import Mathlib
import Literature.MathematicalPhysics.QuantumLattice.YangMillsClassical
import Literature.MathematicalPhysics.QuantumLattice.GrassmannIntegralProofs
import Summits.QuantumFields.QCD.Theorems.NestedDissectionSeaEarlyCrosserLawZeroModeRegularity
import Summits.QuantumFields.QCD.Theorems.NestedDissectionSeaEarlyCrosserLawZeroModeHolder
import Summits.QuantumFields.QCD.Theorems.NestedDissectionSeaEarlyCrosserLawZeroModeChirality
import HarnessLib

/-!
# Zero-mode action floor — the curvature-term bound via chirality, Cauchy–Schwarz and Kato–Sobolev
(lead c7, line `zero-mode-floor-dilute-gas` of crux `NestedDissectionSea.EarlyCrosserLaw`, stmt-QuantumFields-13995)

Helper for the registered stub `stub_floorAssembly`.  GIVEN the cut-off Kato–Sobolev bound (the
conclusion of the registered stub `stub_katoSobolevCutoff`) as a hypothesis: if a continuous `W` is
dominated pointwise by `g₁ |ψ₊|² + g₂ |ψ₋|²` with continuous `gᵢ ≥ 0`, `∫ gᵢ² ≤ T²`, then for every smooth
compactly supported cut-off `χ` and `θ > 0`
`∫ χ² W ≤ T · (√6/8π) · [(1+θ)(4/5) ∫ χ²|∇ψ|² + (1+θ⁻¹) ∫ ‖dχ‖²|ψ|²]`
(apply Kato–Sobolev to the two chirality projections, which are again Dirac-harmonic, and add).
-/

noncomputable section

open scoped BigOperators Matrix ContDiff Matrix.Norms.Frobenius
open MeasureTheory Literature.MathematicalPhysics.QuantumLattice

namespace Summit.QuantumFields.QCD.Cruxes.EarlyCrosserLaw.ZeroModeFloorDiluteGas

/-- **Curvature-term bound.**  See the module docstring. -/
theorem curvature_term_bound
    (hKS : ∀ (A : Connection (EuclideanSpace ℝ (Fin 4)) (Matrix (Fin 3) (Fin 3) ℂ)) (ψ : EuclideanSpace ℝ (Fin 4) → Fin 4 → Fin 3 → ℂ) (χ : EuclideanSpace ℝ (Fin 4) → ℝ) (θ : ℝ), IsSmoothConnection A → (∀ x v, (A x v)ᴴ = -(A x v)) → ContDiff ℝ ((⊤ : ℕ∞) : WithTop ℕ∞) ψ → (∀ x s c, ∑ μ : Fin 4, ∑ s' : Fin 4, euclideanGamma μ s s' * (fderiv ℝ (fun y => ψ y s' c) x (EuclideanSpace.single μ (1 : ℝ)) + ∑ c' : Fin 3, A x (EuclideanSpace.single μ (1 : ℝ)) c c' * ψ x s' c') = 0) → ContDiff ℝ ((⊤ : ℕ∞) : WithTop ℕ∞) χ → HasCompactSupport χ → 0 < θ → Real.sqrt (∫ x, χ x ^ 4 * (∑ s, ∑ c, ‖ψ x s c‖ ^ 2) ^ 2) ≤ (Real.sqrt 6 / (8 * Real.pi)) * ((1 + θ) * (4 / 5 : ℝ) * (∫ x, χ x ^ 2 * (∑ μ : Fin 4, ∑ s, ∑ c, ‖fderiv ℝ (fun z => ψ z s c) x (EuclideanSpace.single μ (1 : ℝ)) + ∑ c' : Fin 3, A x (EuclideanSpace.single μ (1 : ℝ)) c c' * ψ x s c'‖ ^ 2)) + (1 + θ⁻¹) * (∫ x, ‖fderiv ℝ χ x‖ ^ 2 * (∑ s, ∑ c, ‖ψ x s c‖ ^ 2))))
    (A : Connection (EuclideanSpace ℝ (Fin 4)) (Matrix (Fin 3) (Fin 3) ℂ))
    (ψ : EuclideanSpace ℝ (Fin 4) → Fin 4 → Fin 3 → ℂ)
    (hA : IsSmoothConnection A) (hAH : ∀ x v, (A x v)ᴴ = -(A x v)) (hψ : ContDiff ℝ ∞ ψ)
    (hD : ∀ x s c, ∑ μ : Fin 4, ∑ s' : Fin 4, euclideanGamma μ s s' *
      (fderiv ℝ (fun y => ψ y s' c) x (EuclideanSpace.single μ (1 : ℝ)) +
        ∑ c' : Fin 3, A x (EuclideanSpace.single μ (1 : ℝ)) c c' * ψ x s' c') = 0)
    (W g₁ g₂ : EuclideanSpace ℝ (Fin 4) → ℝ) (hWc : Continuous W)
    (hg₁c : Continuous g₁) (hg₂c : Continuous g₂) (hg₁0 : ∀ x, 0 ≤ g₁ x) (hg₂0 : ∀ x, 0 ≤ g₂ x)
    (hg₁i : Integrable (fun x => g₁ x ^ 2)) (hg₂i : Integrable (fun x => g₂ x ^ 2))
    (T : ℝ) (hT : 0 ≤ T) (hg₁T : ∫ x, g₁ x ^ 2 ≤ T ^ 2) (hg₂T : ∫ x, g₂ x ^ 2 ≤ T ^ 2)
    (hWle : ∀ x, W x ≤ g₁ x * (∑ c : Fin 3, (‖ψ x 0 c‖ ^ 2 + ‖ψ x 1 c‖ ^ 2)) +
      g₂ x * (∑ c : Fin 3, (‖ψ x 2 c‖ ^ 2 + ‖ψ x 3 c‖ ^ 2)))
    (χ : EuclideanSpace ℝ (Fin 4) → ℝ) (hχ : ContDiff ℝ ∞ χ) (hχs : HasCompactSupport χ) (θ : ℝ) (hθ : 0 < θ) :
    ∫ x, χ x ^ 2 * W x ≤ T * (Real.sqrt 6 / (8 * Real.pi)) *
      ((1 + θ) * (4 / 5 : ℝ) * (∫ x, χ x ^ 2 * (∑ μ : Fin 4, ∑ s, ∑ c,
          ‖fderiv ℝ (fun z => ψ z s c) x (EuclideanSpace.single μ (1 : ℝ)) +
            ∑ c' : Fin 3, A x (EuclideanSpace.single μ (1 : ℝ)) c c' * ψ x s c'‖ ^ 2))
        + (1 + θ⁻¹) * (∫ x, ‖fderiv ℝ χ x‖ ^ 2 * (∑ s, ∑ c, ‖ψ x s c‖ ^ 2))) := by
  -- Kato–Sobolev for the two chirality projections (both again Dirac-harmonic)
  have hKU := hKS A (fun x (s : Fin 4) (c : Fin 3) => if (s : ℕ) < 2 then ψ x s c else 0) χ θ hA hAH
    (contDiff_chiralUpper hψ) (dirac_chiralUpper A ψ hD) hχ hχs hθ
  have hKL := hKS A (fun x (s : Fin 4) (c : Fin 3) => if (s : ℕ) < 2 then 0 else ψ x s c) χ θ hA hAH
    (contDiff_chiralLower hψ) (dirac_chiralLower A ψ hD) hχ hχs hθ
  simp only [normSq_chiralUpper, gradSq_chiralUpper] at hKU
  simp only [normSq_chiralLower, gradSq_chiralLower] at hKL
  -- abbreviations (introduced only now, so that they do not interfere with the rewriting above)
  set S₄ : ℝ := Real.sqrt 6 / (8 * Real.pi) with hS₄
  set nU : EuclideanSpace ℝ (Fin 4) → ℝ := fun x => ∑ c : Fin 3, (‖ψ x 0 c‖ ^ 2 + ‖ψ x 1 c‖ ^ 2) with hnU
  set nL : EuclideanSpace ℝ (Fin 4) → ℝ := fun x => ∑ c : Fin 3, (‖ψ x 2 c‖ ^ 2 + ‖ψ x 3 c‖ ^ 2) with hnL
  set GU : EuclideanSpace ℝ (Fin 4) → ℝ := fun x => ∑ μ : Fin 4, ∑ c : Fin 3,
    (‖fderiv ℝ (fun z => ψ z 0 c) x (EuclideanSpace.single μ (1 : ℝ)) +
        ∑ c' : Fin 3, A x (EuclideanSpace.single μ (1 : ℝ)) c c' * ψ x 0 c'‖ ^ 2 +
      ‖fderiv ℝ (fun z => ψ z 1 c) x (EuclideanSpace.single μ (1 : ℝ)) +
        ∑ c' : Fin 3, A x (EuclideanSpace.single μ (1 : ℝ)) c c' * ψ x 1 c'‖ ^ 2) with hGU
  set GV : EuclideanSpace ℝ (Fin 4) → ℝ := fun x => ∑ μ : Fin 4, ∑ c : Fin 3,
    (‖fderiv ℝ (fun z => ψ z 2 c) x (EuclideanSpace.single μ (1 : ℝ)) +
        ∑ c' : Fin 3, A x (EuclideanSpace.single μ (1 : ℝ)) c c' * ψ x 2 c'‖ ^ 2 +
      ‖fderiv ℝ (fun z => ψ z 3 c) x (EuclideanSpace.single μ (1 : ℝ)) +
        ∑ c' : Fin 3, A x (EuclideanSpace.single μ (1 : ℝ)) c c' * ψ x 3 c'‖ ^ 2) with hGV
  -- continuity
  have hψc : ∀ s c, Continuous fun x => ψ x s c := fun s c => (contDiff_spinor_component hψ s c).continuous
  have hcovc : ∀ (μ s : Fin 4) (c : Fin 3), Continuous fun x =>
      fderiv ℝ (fun z => ψ z s c) x (EuclideanSpace.single μ (1 : ℝ)) +
        ∑ c' : Fin 3, A x (EuclideanSpace.single μ (1 : ℝ)) c c' * ψ x s c' :=
    fun μ s c => (contDiff_covDeriv_component hA hψ μ s c).continuous
  have hnUc : Continuous nU :=
    continuous_finsetSum _ fun c _ => (((hψc 0 c).norm).pow 2).add (((hψc 1 c).norm).pow 2)
  have hnLc : Continuous nL :=
    continuous_finsetSum _ fun c _ => (((hψc 2 c).norm).pow 2).add (((hψc 3 c).norm).pow 2)
  have hGUc : Continuous GU :=
    continuous_finsetSum _ fun μ _ => continuous_finsetSum _ fun c _ =>
      (((hcovc μ 0 c).norm).pow 2).add (((hcovc μ 1 c).norm).pow 2)
  have hGVc : Continuous GV :=
    continuous_finsetSum _ fun μ _ => continuous_finsetSum _ fun c _ =>
      (((hcovc μ 2 c).norm).pow 2).add (((hcovc μ 3 c).norm).pow 2)
  have hχc : Continuous χ := hχ.continuous
  have hdχn : Continuous fun x => ‖fderiv ℝ χ x‖ ^ 2 := ((hχ.continuous_fderiv (by simp)).norm).pow 2
  have hnU0 : ∀ x, 0 ≤ nU x := fun x =>
    Finset.sum_nonneg fun c _ => add_nonneg (sq_nonneg _) (sq_nonneg _)
  have hnL0 : ∀ x, 0 ≤ nL x := fun x =>
    Finset.sum_nonneg fun c _ => add_nonneg (sq_nonneg _) (sq_nonneg _)
  -- compact supports
  have hχ2s : HasCompactSupport fun x => χ x ^ 2 := by
    have : (fun x => χ x ^ 2) = fun x => χ x * χ x := funext fun x => sq _
    rw [this]; exact hχs.mul_right
  have hdχs : HasCompactSupport fun x => ‖fderiv ℝ χ x‖ ^ 2 := by
    have h1 : HasCompactSupport fun x => ‖fderiv ℝ χ x‖ := (hχs.fderiv (𝕜 := ℝ)).norm
    have : (fun x => ‖fderiv ℝ χ x‖ ^ 2) = fun x => ‖fderiv ℝ χ x‖ * ‖fderiv ℝ χ x‖ := funext fun x => sq _
    rw [this]; exact h1.mul_right
  -- integrability
  have iW : Integrable fun x => χ x ^ 2 * W x :=
    ((hχc.pow 2).mul hWc).integrable_of_hasCompactSupport hχ2s.mul_right
  have iU : Integrable fun x => g₁ x * (χ x ^ 2 * nU x) :=
    (hg₁c.mul ((hχc.pow 2).mul hnUc)).integrable_of_hasCompactSupport (hχ2s.mul_right).mul_left
  have iL : Integrable fun x => g₂ x * (χ x ^ 2 * nL x) :=
    (hg₂c.mul ((hχc.pow 2).mul hnLc)).integrable_of_hasCompactSupport (hχ2s.mul_right).mul_left
  have iXU : Integrable fun x => χ x ^ 2 * GU x :=
    ((hχc.pow 2).mul hGUc).integrable_of_hasCompactSupport hχ2s.mul_right
  have iXV : Integrable fun x => χ x ^ 2 * GV x :=
    ((hχc.pow 2).mul hGVc).integrable_of_hasCompactSupport hχ2s.mul_right
  have iEU : Integrable fun x => ‖fderiv ℝ χ x‖ ^ 2 * nU x :=
    (hdχn.mul hnUc).integrable_of_hasCompactSupport hdχs.mul_right
  have iEL : Integrable fun x => ‖fderiv ℝ χ x‖ ^ 2 * nL x :=
    (hdχn.mul hnLc).integrable_of_hasCompactSupport hdχs.mul_right
  -- step 1: the pointwise chirality/Clifford bound, integrated against `χ²`
  have h1 : ∫ x, χ x ^ 2 * W x ≤ (∫ x, g₁ x * (χ x ^ 2 * nU x)) + ∫ x, g₂ x * (χ x ^ 2 * nL x) := by
    rw [← integral_add iU iL]
    refine integral_mono iW (iU.add iL) fun x => ?_
    have hχ2 : 0 ≤ χ x ^ 2 := sq_nonneg _
    have hle : χ x ^ 2 * W x ≤ χ x ^ 2 * (g₁ x * nU x + g₂ x * nL x) :=
      mul_le_mul_of_nonneg_left (hWle x) hχ2
    show χ x ^ 2 * W x ≤ g₁ x * (χ x ^ 2 * nU x) + g₂ x * (χ x ^ 2 * nL x)
    linarith [hle]
  -- step 2: `L²` Cauchy–Schwarz
  have h2U : ∫ x, g₁ x * (χ x ^ 2 * nU x)
      ≤ Real.sqrt (∫ x, g₁ x ^ 2) * Real.sqrt (∫ x, (χ x ^ 2 * nU x) ^ 2) :=
    integral_mul_le_sqrt_mul_sqrt hg₁c hg₁0 hg₁i ((hχc.pow 2).mul hnUc) hχ2s.mul_right
      fun x => mul_nonneg (sq_nonneg _) (hnU0 x)
  have h2L : ∫ x, g₂ x * (χ x ^ 2 * nL x)
      ≤ Real.sqrt (∫ x, g₂ x ^ 2) * Real.sqrt (∫ x, (χ x ^ 2 * nL x) ^ 2) :=
    integral_mul_le_sqrt_mul_sqrt hg₂c hg₂0 hg₂i ((hχc.pow 2).mul hnLc) hχ2s.mul_right
      fun x => mul_nonneg (sq_nonneg _) (hnL0 x)
  -- step 3: `‖gᵢ‖₂ ≤ T`
  have h3U : Real.sqrt (∫ x, g₁ x ^ 2) ≤ T :=
    (Real.sqrt_le_sqrt hg₁T).trans_eq (Real.sqrt_sq hT)
  have h3L : Real.sqrt (∫ x, g₂ x ^ 2) ≤ T :=
    (Real.sqrt_le_sqrt hg₂T).trans_eq (Real.sqrt_sq hT)
  -- step 4: Kato–Sobolev for the projections, in the present notation
  have h4U : Real.sqrt (∫ x, (χ x ^ 2 * nU x) ^ 2)
      ≤ S₄ * ((1 + θ) * (4 / 5 : ℝ) * (∫ x, χ x ^ 2 * GU x) + (1 + θ⁻¹) * ∫ x, ‖fderiv ℝ χ x‖ ^ 2 * nU x) := by
    have e1 : (fun x => (χ x ^ 2 * nU x) ^ 2) = fun x => χ x ^ 4 * (nU x) ^ 2 := funext fun x => by ring
    rw [e1]
    exact hKU
  have h4L : Real.sqrt (∫ x, (χ x ^ 2 * nL x) ^ 2)
      ≤ S₄ * ((1 + θ) * (4 / 5 : ℝ) * (∫ x, χ x ^ 2 * GV x) + (1 + θ⁻¹) * ∫ x, ‖fderiv ℝ χ x‖ ^ 2 * nL x) := by
    have e1 : (fun x => (χ x ^ 2 * nL x) ^ 2) = fun x => χ x ^ 4 * (nL x) ^ 2 := funext fun x => by ring
    rw [e1]
    exact hKL
  -- step 5: combine
  have h5U : ∫ x, g₁ x * (χ x ^ 2 * nU x)
      ≤ T * (S₄ * ((1 + θ) * (4 / 5 : ℝ) * (∫ x, χ x ^ 2 * GU x) + (1 + θ⁻¹) * ∫ x, ‖fderiv ℝ χ x‖ ^ 2 * nU x)) :=
    h2U.trans (mul_le_mul h3U h4U (Real.sqrt_nonneg _) hT)
  have h5L : ∫ x, g₂ x * (χ x ^ 2 * nL x)
      ≤ T * (S₄ * ((1 + θ) * (4 / 5 : ℝ) * (∫ x, χ x ^ 2 * GV x) + (1 + θ⁻¹) * ∫ x, ‖fderiv ℝ χ x‖ ^ 2 * nL x)) :=
    h2L.trans (mul_le_mul h3L h4L (Real.sqrt_nonneg _) hT)
  -- step 6: the densities split along the chirality decomposition
  have hX : (∫ x, χ x ^ 2 * (∑ μ : Fin 4, ∑ s, ∑ c,
          ‖fderiv ℝ (fun z => ψ z s c) x (EuclideanSpace.single μ (1 : ℝ)) +
            ∑ c' : Fin 3, A x (EuclideanSpace.single μ (1 : ℝ)) c c' * ψ x s c'‖ ^ 2))
      = (∫ x, χ x ^ 2 * GU x) + ∫ x, χ x ^ 2 * GV x := by
    rw [← integral_add iXU iXV]
    refine integral_congr_ae (ae_of_all _ fun x => ?_)
    show χ x ^ 2 * _ = χ x ^ 2 * GU x + χ x ^ 2 * GV x
    rw [gradSq_split A ψ x, mul_add]
  have hE : (∫ x, ‖fderiv ℝ χ x‖ ^ 2 * (∑ s, ∑ c, ‖ψ x s c‖ ^ 2))
      = (∫ x, ‖fderiv ℝ χ x‖ ^ 2 * nU x) + ∫ x, ‖fderiv ℝ χ x‖ ^ 2 * nL x := by
    rw [← integral_add iEU iEL]
    refine integral_congr_ae (ae_of_all _ fun x => ?_)
    show ‖fderiv ℝ χ x‖ ^ 2 * _ = ‖fderiv ℝ χ x‖ ^ 2 * nU x + ‖fderiv ℝ χ x‖ ^ 2 * nL x
    rw [normSq_split ψ x, mul_add]
  rw [hX, hE]
  calc ∫ x, χ x ^ 2 * W x
      ≤ (∫ x, g₁ x * (χ x ^ 2 * nU x)) + ∫ x, g₂ x * (χ x ^ 2 * nL x) := h1
    _ ≤ T * (S₄ * ((1 + θ) * (4 / 5 : ℝ) * (∫ x, χ x ^ 2 * GU x) + (1 + θ⁻¹) * ∫ x, ‖fderiv ℝ χ x‖ ^ 2 * nU x))
        + T * (S₄ * ((1 + θ) * (4 / 5 : ℝ) * (∫ x, χ x ^ 2 * GV x) + (1 + θ⁻¹) * ∫ x, ‖fderiv ℝ χ x‖ ^ 2 * nL x)) :=
      add_le_add h5U h5L
    _ = T * S₄ * ((1 + θ) * (4 / 5 : ℝ) * ((∫ x, χ x ^ 2 * GU x) + ∫ x, χ x ^ 2 * GV x)
        + (1 + θ⁻¹) * ((∫ x, ‖fderiv ℝ χ x‖ ^ 2 * nU x) + ∫ x, ‖fderiv ℝ χ x‖ ^ 2 * nL x)) := by ring

end Summit.QuantumFields.QCD.Cruxes.EarlyCrosserLaw.ZeroModeFloorDiluteGas

end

┄┄┄┄┄┄┄┄┄┄┄┄┄┄┄┄┄┄┄┄

- [Directions for this task]: Each line in the data that holds the string "only" must be returned.

- [Task result]:
  simp only [normSq_chiralUpper, gradSq_chiralUpper] at hKU
  simp only [normSq_chiralLower, gradSq_chiralLower] at hKL
  -- abbreviations (introduced only now, so that they do not interfere with the rewriting above)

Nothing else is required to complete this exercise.